Re: Newbie: Pipe/STDIN Clarification
by Anonymous Monk on Nov 05, 2011 at 05:16 UTC
    See perlintro/perlopentut, basically
    open my($out), 'command |' or die $!; print $out $_ while <$in>; close $out;

    Using system can be ok :) system "command < file";

      That open statement has things the wrong way around. To open a file handle for printing to a pipeline command, it goes like this:
      open my $fh, '| command' or die $!;
      Or better yet, use the 3-arg open call -- and while we're at it, let's provide the command as an array, and get the process-ID:
      my @command = qw/downstream_process -a option1 -b option2 -etc/; my pid = open( my $fh, '|-', @command ) or die $!;
      (The form of open call shown by AnonyMonk would be for running a command so that you can read its output, and you wouldn't write to that file handle.)

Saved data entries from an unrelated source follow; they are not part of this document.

/-! ## §0  The three binder types of the floor, VERBATIM (floor V7 ll. 72–85) — pasted token-identically from the line of record v3 §0 (A-p18 (g15)) -/

set_option synthInstance.maxHeartbeats 400000 in
set_option maxHeartbeats 8000000 in
/-- **TARGET TYPE `HdictEType`** = the TYPE of the `hdictE` binder of ★ p756419 `hc_cm_of_generic_floor_v7` (`Theorems/HCCMUnconditionalOfGenericFloorV7.lean` ll. 72–75)
BYTE-FOR-BYTE = the statement of the registered stub `stub_oscillatorTriple_dictionaryExistence` (`Cruxes/H413/Lines/a3_liu413.lean` v10.2 :271–276): row III-2 (a)′, the
∀-face closure of `GelbartRogawski1991.oscillatorTriple_dictionaryExistence` at the printed datum. [cite: Liu2021, proof of Prop. 4.13, l. 2145 (first sentence); Rem. 4.14]
[cite: GelbartRogawski1991, Introduction p. 448 L30–33; Thm 5.1.1 p. 465] -/
def HdictEType : Prop :=
      ∀ (hDel : Literature.AlgebraicGeometry.ShimuraVarieties.UnitaryCanonicalModel.canonicalModel_exists_printed)
        (F : HodgeCM.CMField) [IsGalois ℚ F] (h6 : 6 ≤ Module.finrank ℚ F) {ι₁ : F →+* ℂ} (V : HodgeCM.HermSpace3 F ι₁) (a₀ : RealScalar F)
        (Φ : CMType F) (hΦ : ι₁ ∈ Φ.1) (i : (I V (repAt a₀) (muLiu ι₁ GramClass.rep))),
        oscillatorTriple_dictionaryExistence (((uniformOmegaRep (Summit.HodgeConjecture.CorCM.DelRec.exists_recordSystem_of_printed hDel) ⟨HodgeCM.CMField.K F⟩ ι₁ ⟨HodgeCM.HermSpace3.Hm V, HodgeCM.HermSpace3.isHermitian V, HodgeCM.HermSpace3.signature_ι₁ V, HodgeCM.HermSpace3.posDef_of_ne V⟩ Φ e₁ (frameD V) (frameD_real V) (frameD_ne V) (ιVE V) (2 * imagUnit (HodgeCM.CMField.K F))⁻¹ (fun _ _ => (Rep.update ↥(maximalRealSubfield (HodgeCM.CMField.K F)) (imagUnitSq (HodgeCM.CMField.K F)) (Rep.ofLineOf ↥(maximalRealSubfield (HodgeCM.CMField.K F)) (imagUnitSq (HodgeCM.CMField.K F))) (locF ↥(maximalRealSubfield (HodgeCM.CMField.K F)) (imagUnitSq (HodgeCM.CMField.K F)) (realUnit ⟨HodgeCM.CMField.K F⟩ (repAt a₀ (Sigma.fst i)).1 (repAt a₀ (Sigma.fst i)).2.1 (repAt a₀ (Sigma.fst i)).2.2)) (realUnit ⟨HodgeCM.CMField.K F⟩ (repAt a₀ (Sigma.fst i)).1 (repAt a₀ (Sigma.fst i)).2.1 (repAt a₀ (Sigma.fst i)).2.2) rfl)))).prop413Data ((liuDictionaryPin exists_isReal_hodgeModel_holds hodgePQ_independent_of_hodgeModel_holds BallQuotient.ballQuotientUniformised_holds (cmAbelianVarietyRealised_of_eigenbasis exists_isReal_hodgeModel_holds hodgePQ_independent_of_hodgeModel_holds cmAbelianVarietyEigenbasisRealised_holds) Literature.NumberTheory.Transcendental.arapura2012_cor_15_4_6_holds V (I V (repAt a₀) (muLiu ι₁ GramClass.rep)) (line V (repAt a₀) (muLiu ι₁ GramClass.rep)))).H)

set_option synthInstance.maxHeartbeats 400000 in
set_option maxHeartbeats 8000000 in
/-- The `hJ3a` binder type of floor V7 (ll. 77–80) BYTE-FOR-BYTE — programme P3's target (row III-J3a), a HYPOTHESIS of head 3 only. [cite: Rogawski1990, Thm. 13.3.1]
[cite: Liu2021, proof of Prop. 4.13, ll. 2131–2145] -/
def HJ3aType : Prop :=
      ∀ (hDel : Literature.AlgebraicGeometry.ShimuraVarieties.UnitaryCanonicalModel.canonicalModel_exists_printed)
        (F : HodgeCM.CMField) [IsGalois ℚ F] (h6 : 6 ≤ Module.finrank ℚ F) {ι₁ : F →+* ℂ} (V : HodgeCM.HermSpace3 F ι₁) (a₀ : RealScalar F)
        (Φ : CMType F) (hΦ : ι₁ ∈ Φ.1) (i : (I V (repAt a₀) (muLiu ι₁ GramClass.rep))),
        (((uniformOmegaRep (Summit.HodgeConjecture.CorCM.DelRec.exists_recordSystem_of_printed hDel) ⟨HodgeCM.CMField.K F⟩ ι₁ ⟨HodgeCM.HermSpace3.Hm V, HodgeCM.HermSpace3.isHermitian V, HodgeCM.HermSpace3.signature_ι₁ V, HodgeCM.HermSpace3.posDef_of_ne V⟩ Φ e₁ (frameD V) (frameD_real V) (frameD_ne V) (ιVE V) (2 * imagUnit (HodgeCM.CMField.K F))⁻¹ (fun _ _ => (Rep.update ↥(maximalRealSubfield (HodgeCM.CMField.K F)) (imagUnitSq (HodgeCM.CMField.K F)) (Rep.ofLineOf ↥(maximalRealSubfield (HodgeCM.CMField.K F)) (imagUnitSq (HodgeCM.CMField.K F))) (locF ↥(maximalRealSubfield (HodgeCM.CMField.K F)) (imagUnitSq (HodgeCM.CMField.K F)) (realUnit ⟨HodgeCM.CMField.K F⟩ (repAt a₀ (Sigma.fst i)).1 (repAt a₀ (Sigma.fst i)).2.1 (repAt a₀ (Sigma.fst i)).2.2)) (realUnit ⟨HodgeCM.CMField.K F⟩ (repAt a₀ (Sigma.fst i)).1 (repAt a₀ (Sigma.fst i)).2.1 (repAt a₀ (Sigma.fst i)).2.2) rfl)))).prop413Data ((liuDictionaryPin exists_isReal_hodgeModel_holds hodgePQ_independent_of_hodgeModel_holds BallQuotient.ballQuotientUniformised_holds (cmAbelianVarietyRealised_of_eigenbasis exists_isReal_hodgeModel_holds hodgePQ_independent_of_hodgeModel_holds cmAbelianVarietyEigenbasisRealised_holds) Literature.NumberTheory.Transcendental.arapura2012_cor_15_4_6_holds V (I V (repAt a₀) (muLiu ι₁ GramClass.rep)) (line V (repAt a₀) (muLiu ι₁ GramClass.rep)))).H).multiplicity_le_one_printed

set_option synthInstance.maxHeartbeats 400000 in
set_option maxHeartbeats 8000000 in
/-- The `hocc` binder type of floor V7 (ll. 82–85) BYTE-FOR-BYTE — programme P4's target (row III-2 (c)′), a HYPOTHESIS of head 3 only.
[cite: Liu2021, proof of Prop. 4.13, l. 2145 («Conversely …»)] [cite: GelbartRogawski1991, Thm 5.1.1 p. 465] [cite: Li1992, Thm. 2.1] -/
def HoccType : Prop :=
      ∀ (hDel : Literature.AlgebraicGeometry.ShimuraVarieties.UnitaryCanonicalModel.canonicalModel_exists_printed)
        (F : HodgeCM.CMField) [IsGalois ℚ F] (h6 : 6 ≤ Module.finrank ℚ F) {ι₁ : F →+* ℂ} (V : HodgeCM.HermSpace3 F ι₁) (a₀ : RealScalar F)
        (Φ : CMType F) (hΦ : ι₁ ∈ Φ.1) (i : (I V (repAt a₀) (muLiu ι₁ GramClass.rep))),
        admissible_occursInH1 (((uniformOmegaRep (Summit.HodgeConjecture.CorCM.DelRec.exists_recordSystem_of_printed hDel) ⟨HodgeCM.CMField.K F⟩ ι₁ ⟨HodgeCM.HermSpace3.Hm V, HodgeCM.HermSpace3.isHermitian V, HodgeCM.HermSpace3.signature_ι₁ V, HodgeCM.HermSpace3.posDef_of_ne V⟩ Φ e₁ (frameD V) (frameD_real V) (frameD_ne V) (ιVE V) (2 * imagUnit (HodgeCM.CMField.K F))⁻¹ (fun _ _ => (Rep.update ↥(maximalRealSubfield (HodgeCM.CMField.K F)) (imagUnitSq (HodgeCM.CMField.K F)) (Rep.ofLineOf ↥(maximalRealSubfield (HodgeCM.CMField.K F)) (imagUnitSq (HodgeCM.CMField.K F))) (locF ↥(maximalRealSubfield (HodgeCM.CMField.K F)) (imagUnitSq (HodgeCM.CMField.K F)) (realUnit ⟨HodgeCM.CMField.K F⟩ (repAt a₀ (Sigma.fst i)).1 (repAt a₀ (Sigma.fst i)).2.1 (repAt a₀ (Sigma.fst i)).2.2)) (realUnit ⟨HodgeCM.CMField.K F⟩ (repAt a₀ (Sigma.fst i)).1 (repAt a₀ (Sigma.fst i)).2.1 (repAt a₀ (Sigma.fst i)).2.2) rfl)))).prop413Data ((liuDictionaryPin exists_isReal_hodgeModel_holds hodgePQ_independent_of_hodgeModel_holds BallQuotient.ballQuotientUniformised_holds (cmAbelianVarietyRealised_of_eigenbasis exists_isReal_hodgeModel_holds hodgePQ_independent_of_hodgeModel_holds cmAbelianVarietyEigenbasisRealised_holds) Literature.NumberTheory.Transcendental.arapura2012_cor_15_4_6_holds V (I V (repAt a₀) (muLiu ι₁ GramClass.rep)) (line V (repAt a₀) (muLiu ι₁ GramClass.rep)))).H)

/-! ## §1  The middle object = programme P4's carriers ★ p787557 `Theorems/H413CohFormsCarriers.lean` (A-p13 (g21); namespace `…Cruxes.H413.CohFormsCarriers`, opened above):
`adelicDatum F V` (= `UnitaryGroup.adelicGroupData (K F) 3 (Hm V) …`), `finToAdelic`, `ArchFactor` (+ `IsHonest`), `rightRep F V`, `smoothFun`, `conjFun`, `holCotForms`, `cohForms`,
THE FACTOR OF RECORD `archFactorOf F V` — shared with programmes P4 and P2 BY NAME. -/

/-! ## §2  Generic shapes over a [Liu2021, Prop. 4.13] datum `P` — PASTED TOKEN-IDENTICALLY from the line of record v3 §2 (A-p18 (g15)); new in this file: `OccursInSomePart`,
`spectrumIsThetaAtLevel_of_parts` (end of the section) -/

section Generic

variable {F₀ E₀ : Type} [Field F₀] [NumberField F₀] [IsTotallyReal F₀] [Field E₀] [NumberField E₀] [Algebra F₀ E₀]
  [IsTotallyComplex E₀] [Algebra.IsQuadraticExtension F₀ E₀]

/-- **«`ε` is GLOBAL»** — the collection `ε = (ε_v)_v` is the class of ONE non-zero trace-zero element `e ∈ E^{×−}`: `ε_v = e · Nm_{E_v/F_v} E_v^×` for every finite `v`
([Liu2021, Def. 4.12], first bullet; such `ε` satisfy Def. 4.11's proviso «`ε_v ∈ O^× · Nm` for all but finitely many `v`», so `(μ, ε, χ)` is a GENUINE adèlic oscillator triple —
never the junk line of the carrier `P.Eps`).  `μ`-admissibility = this AND the sign condition at `Φ_μ` (`isGlobalEps_of_isAdmissible`).
[cite: Liu2021, Def. 4.11 (l. 2088) and Def. 4.12 (l. 2102–2108)] -/
def IsGlobalEps (P : Prop413Data F₀ E₀) (ε : P.Eps) : Prop :=
  letI : IsCMField E₀ := isCMField F₀ E₀
  ∃ e : E₀, e ≠ 0 ∧ IsCMField.complexConj E₀ e = -e ∧ P.epsOf e = ε

/-- **«`σ` and `σ'` are HECKE-RELATED at level `K`»** — a `ℂ`-linear map `σ → σ'` carrying the `K`-fixed vectors `σ^K` into `σ'^K`, commuting there with every
Hecke operator `[KgK]` (the tree's `heckeOperator _ K g`), and NON-ZERO on `σ^K`: exactly the hypothesis shape of ★ `HeckeFixedVectorsLift.nonempty_equiv_of_heckeEquivariant`
([BushnellHenniart2006, §4.3 Proposition]: between IRREDUCIBLES such a map is the restriction of an isomorphism).  This is the finite-level currency a trace-formula ∕ `ℋ_K`-module
comparison delivers ([BergeronMillsonMoeglin2016Balls, Part 2 §1.8]). [cite: BushnellHenniart2006, §4.2–4.3] [cite: Bump1997, Prop. 4.2.3] -/
def HeckeRelatedAt {G : Type} [Group G] (K : Subgroup G) {W W' : Type} [AddCommGroup W] [Module ℂ W] [AddCommGroup W'] [Module ℂ W']
    (σ : Representation ℂ G W) (σ' : Representation ℂ G W') : Prop :=
  ∃ φ : W →ₗ[ℂ] W', (∀ v ∈ σ.fixedPoints K, φ v ∈ σ'.fixedPoints K) ∧
    (∀ g : G, ∀ v ∈ σ.fixedPoints K, φ (heckeOperator σ K g v) = heckeOperator σ' K g (φ v)) ∧
    ∃ v ∈ σ.fixedPoints K, φ v ≠ 0

/-- **«`σ` OCCURS in the function space `A ≤ X`»** (for a `P.G`-module of functions `R` on `X`, e.g. `X = (U(V)(𝔸_{F⁺}) → ℂ²)` with right translation and `A = cohForms 𝔞`):
a NON-ZERO `P.G`-equivariant `ℂ`-linear map `W → X` with values in `A` — the function-space analogue of `OccursInH1` ([Liu2021, proof of Prop. 4.13, l. 2131] «contributes»).
[cite: Liu2021, proof of Prop. 4.13, l. 2131] [cite: BorelJacquet1979, §4.6] -/
def OccursIn (P : Prop413Data F₀ E₀) {X : Type} [AddCommGroup X] [Module ℂ X] (R : Representation ℂ P.G X) (A : Submodule ℂ X)
    {W : Type} [AddCommGroup W] [Module ℂ W] (σ : Representation ℂ P.G W) : Prop :=
  ∃ θ : W →ₗ[ℂ] X, θ ≠ 0 ∧ (∀ w, θ w ∈ A) ∧ ∀ (g : P.G) (w : W), θ (σ g w) = R g (θ w)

Re: Newbie: Pipe/STDIN Clarification
by mrstlee (Beadle) on Nov 05, 2011 at 13:31 UTC
    And while I think of it there are neater ways to join arrays of strings:
    #Works for all perl versions join '', @string_arr; #Obviously you can use any string as the first a +rg of join e.g. "\n" #Since 5.10(I think?Maybe 5.8) open STRING_HNDL, ">", \(my $str); print STRING_HNDL @string_arr; close STRING_HNDL; #$str now contains the strings in @string_arr concatenated together print "@string_arr"; # A space is put in between successive elements o +f @string_arr
    Have fun!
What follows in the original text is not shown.